Norm...all that being said...how much would you have to trim to allow it fit in a LFRB? You're 9" height is only real issue...could that cut be done without a big loss...i.e perhaps some of that excess 3" trimmed from really charred area to get it down to 6" depth for LFRB??

Reactions: Agree 1


----------



## ripjack13 (Aug 6, 2015)

^^^ I'm cool with that suggestion....those nubs could be cut too...


----------



## norman vandyke (Aug 6, 2015)

TimR said:


> Norm...all that being said...how much would you have to trim to allow it fit in a LFRB? You're 9" height is only real issue...could that cut be done without a big loss...i.e perhaps some of that excess 3" trimmed from really charred area to get it down to 6" depth for LFRB??


Auction extended to tomorrow, 9 P.M. to give me time to try and get this this shipping problem under control, assuming current highest bid @ripjack13 is on board.

Reactions: Agree 1


----------



## norman vandyke (Aug 6, 2015)

I think large flat rate box is possible if I trim of all burned areas and nubs. I can't do it until tomorrow morning though. Assuming I have approval of all folks who have bid thus far, @ripjack13 @Wilson's Woodworking @TimR I will go ahead with trimming. I'll be using my table and hand saws for the work as they will make things more exact(don't want to cut the burl up). If there happens to be good eyes in the burned section, I'll include them in the box as best as I can.

Reactions: Like 2


----------



## ripjack13 (Aug 6, 2015)

norman vandyke said:


> Auction extended to tomorrow, 9 P.M. to give me time to try and get this this shipping problem under control, assuming current highest bid @ripjack13 is on board.


----------



## norman vandyke (Aug 6, 2015)

Can you tell it's my first auction.

Reactions: +Karma 2


----------



## TimR (Aug 6, 2015)

Hey Norm...it's all good from my perspective. I suspect no one faults anything with the plan, your gesture is what counts here. I am guessing after trimming tomorrow it will reveal some more olive burl goodness to get others interested too. I'm seeing a diamond in the rough with that piece...and hopefully I'll still have a shot at it after trimming tomorrow.

Reactions: Thank You! 1


----------



## DKMD (Aug 6, 2015)

I'll go $40, and let everybody else off the hook

Reactions: Like 3


----------



## norman vandyke (Aug 6, 2015)

DKMD said:


> I'll go $40, and let everybody else off the hook


Are you still up for the current plan of cutting off charred section?


----------



## DKMD (Aug 6, 2015)

norman vandyke said:


> Are you still up for the current plan of cutting off charred section?

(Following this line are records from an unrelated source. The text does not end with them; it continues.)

import Literature.AlgebraicGeometry.HodgeTheory.MaxRationalSubHodgeStructureKunnethSymmetric
import Literature.AlgebraicGeometry.HodgeTheory.MaxRationalSubHodgeStructureSemisimple
import Literature.AlgebraicGeometry.HodgeTheory.HodgeIndexPrimitiveAlgebraicHolds
import HarnessLib

/-!
# The Néron–Severi pieces `Hⁱ(X) ⊗ NS(S)_ℂ` of `max(X × S, k, r)`: non-degeneracy of the intersection form on
# `NS(S)_ℂ`, Poincaré-dual divisor classes, and the engine over a sub-piece spanned by algebraic classes

Family `hodge`, layer `Literature/AlgebraicGeometry/HodgeTheory`; lane `lit-hodgefound` (Track 2 foundations,
Layer A1/A4). THEOREMS ONLY (no definition, no named fact; D-0026). Sequel of
`MaxRationalSubHodgeStructureKunnethAlgebraicPieces` (the engine over a Künneth piece `Hⁱ(X) ⊗ H^{2b}(Y)` all of
whose classes are algebraic). Here the second factor of the piece is only a SUB-space `A ⊆ Nᵇ H^{2b}(Y)` spanned by
algebraic classes `ν_t` admitting ALGEBRAIC POINCARÉ-DUAL classes `ν'_u ∈ Nᵉ H^{2e}(Y)`, `⟨ν_t ∪ ν'_u, [Y]⟩ = δ_{tu}`
(`b + e = dim Y`); the model case is `Y = S` a surface, `b = e = 1`, `A = NS(S)_ℂ = algebraicClasses S 1`, where the
dual classes exist by the HODGE INDEX THEOREM (non-degeneracy of the intersection form on `NS(S)_ℚ`, the tree's
`hodgeIndex_surface_holds` + Lefschetz `(1,1)` `lefschetzOneOne_rational_holds`).

Sources, VERBATIM. R. Hartshorne, *Algebraic Geometry* (GTM 52, 1977), V Thm. 1.9 (Hodge index theorem) and
V Rem. 1.9.1: «the intersection pairing induces a nondegenerate bilinear pairing `Num X × Num X → ℤ`»; App. A
Thm. 5.2. C. Voisin, *Hodge Theory and Complex Algebraic Geometry I* (CUP 2002), §6.3.2 Thm. 6.32 (Hodge index),
§11.3.3 Thm. 11.38 (Künneth) and p. 287 (11.11). A. Grothendieck, *Hodge's general conjecture is false for trivial
reasons*, Topology 8 (1969) p. 300 («the largest sub-space of [`Fʳ Hᵏ ∩ Hᵏ(X, ℚ)`], generating a subspace of
`Hᵏ(X^an, ℂ)` which is a sub-Hodge structure»). D. Huybrechts, *Lectures on K3 surfaces* (CUP 2016), Ch. 3 §3.2–3.3
(«the transcendental lattice `T(X) := NS(X)^⊥`»; over `ℂ`-coefficients `H²(S, ℂ) = NS(S)_ℂ ⊕ T(S)_ℂ` as soon as the
intersection form on `NS(S)` is non-degenerate).

## What is proved

* §1 `exists_ratCast_eq_kroneckerPairing_fundamentalClass` (intersection numbers of rational classes are rational),
  `cupPairing_comm_two` (the intersection form on `H²(S(ℂ); ℂ)` is symmetric), `isRefl_cupPairing_two`.
* §2 **`eq_zero_of_mem_algebraicClasses_of_forall_cupPairing_eq_zero`** — THE INTERSECTION FORM ON `NS(S)_ℂ` IS
  NON-DEGENERATE (Hodge index on the rational classes + a `ℚ`-basis of `NS(S)_ℚ` + `det ≠ 0` descends from `ℂ` to `ℚ`);
  `nondegenerate_restrict_cupPairing_algebraicClasses`, **`isCompl_algebraicClasses_orthogonal`** (`H²(S, ℂ) =
  NS(S)_ℂ ⊕ NS(S)_ℂ^⊥`), **`exists_dual_family_algebraicClasses_one`** (algebraic Poincaré-dual classes to a basis
  of `NS(S)_ℂ`).
* §3 **`GeneralHodgePropertyFor.le_supportedClasses_of_le_map₂_cross_span_of_dual`** — THE ENGINE OVER A SUB-PIECE
  `Hⁱ(X) ⊠ A`, `A = span{ν_t} ⊆ Nᵇ H^{2b}(Y)` with algebraic dual classes: `GHC(X, i, c)` settles every admissible
  `W ⊆ Hⁱ(X) ⊠ A` of level `c + b` (coordinates `exists_eq_sum_cross_of_mem_map₂_cross_span`).
* §4 The Néron–Severi pieces: **`GeneralHodgePropertyFor.le_supportedClasses_of_le_map₂_cross_algebraicClasses_one`**
  (admissible `W ⊆ Hⁱ(X) ⊠ NS(S)_ℂ` of level `c + 1` are settled by `GHC(X, i, c)`, `S` any smooth projective
  surface), **`maxRatSubHodgeInFilt_inf_map₂_cross_algebraicClasses_one_le_supportedClasses`** (the component of
  `max(X × S, i + 2, r)` in `Hⁱ(X) ⊠ NS(S)_ℂ` lies in `Nʳ` as soon as `GHC(X, i, r − 1)`; `…_of_forall`), after
  `HodgeModel.maxRatSubHodgeInFilt_inf_map₂_cross_supportedClasses_mem` (admissibility of `max ⊓ (Hⁱ(X) ⊠ Nᵇ H^{2b}(Y))`).

## References

* [Hartshorne1977] R. Hartshorne, Algebraic Geometry, GTM 52 (Springer 1977), V Thm. 1.9, V Rem. 1.9.1, App. A Thm. 5.2.
* [VoisinHodgeI2002] C. Voisin, Hodge Theory and Complex Algebraic Geometry I (CUP 2002), §6.3.2 Thm. 6.32,
  §7.1.2, §11.3.3 Thm. 11.38 and p. 287.
* [GrothendieckTopology1969] A. Grothendieck, Hodge's general conjecture is false for trivial reasons, Topology 8
  (1969) 299–303, p. 300.
* [Huybrechts2016K3] D. Huybrechts, Lectures on K3 Surfaces (CUP 2016), Ch. 3 §3.2–§3.3.
* [HatcherAT2002] A. Hatcher, Algebraic Topology (CUP 2002), §3.1 p. 198 and §3.3 Prop. 3.38.
-/

noncomputable section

Sure... The branch sections can certainly be trimmed off along with whatever else needs to go.

Reactions: Thank You! 1


----------



## Wilson's Woodworking (Aug 7, 2015)

DKMD said:


> Sure... The branch sections can certainly be trimmed off along with whatever else needs to go.


Be carful Norm! Doc will want you to surgically remove all material that won't fit in the box without cutting any main arteries No wait I mean eyes. 
Now I want to see what kind of a hollow form You would make out of this one Doc then try to trade you for it or just buy it from you.






I was just trying to run the price up anyway. But it would be just terrible to get stuck with a ugly chunk like this.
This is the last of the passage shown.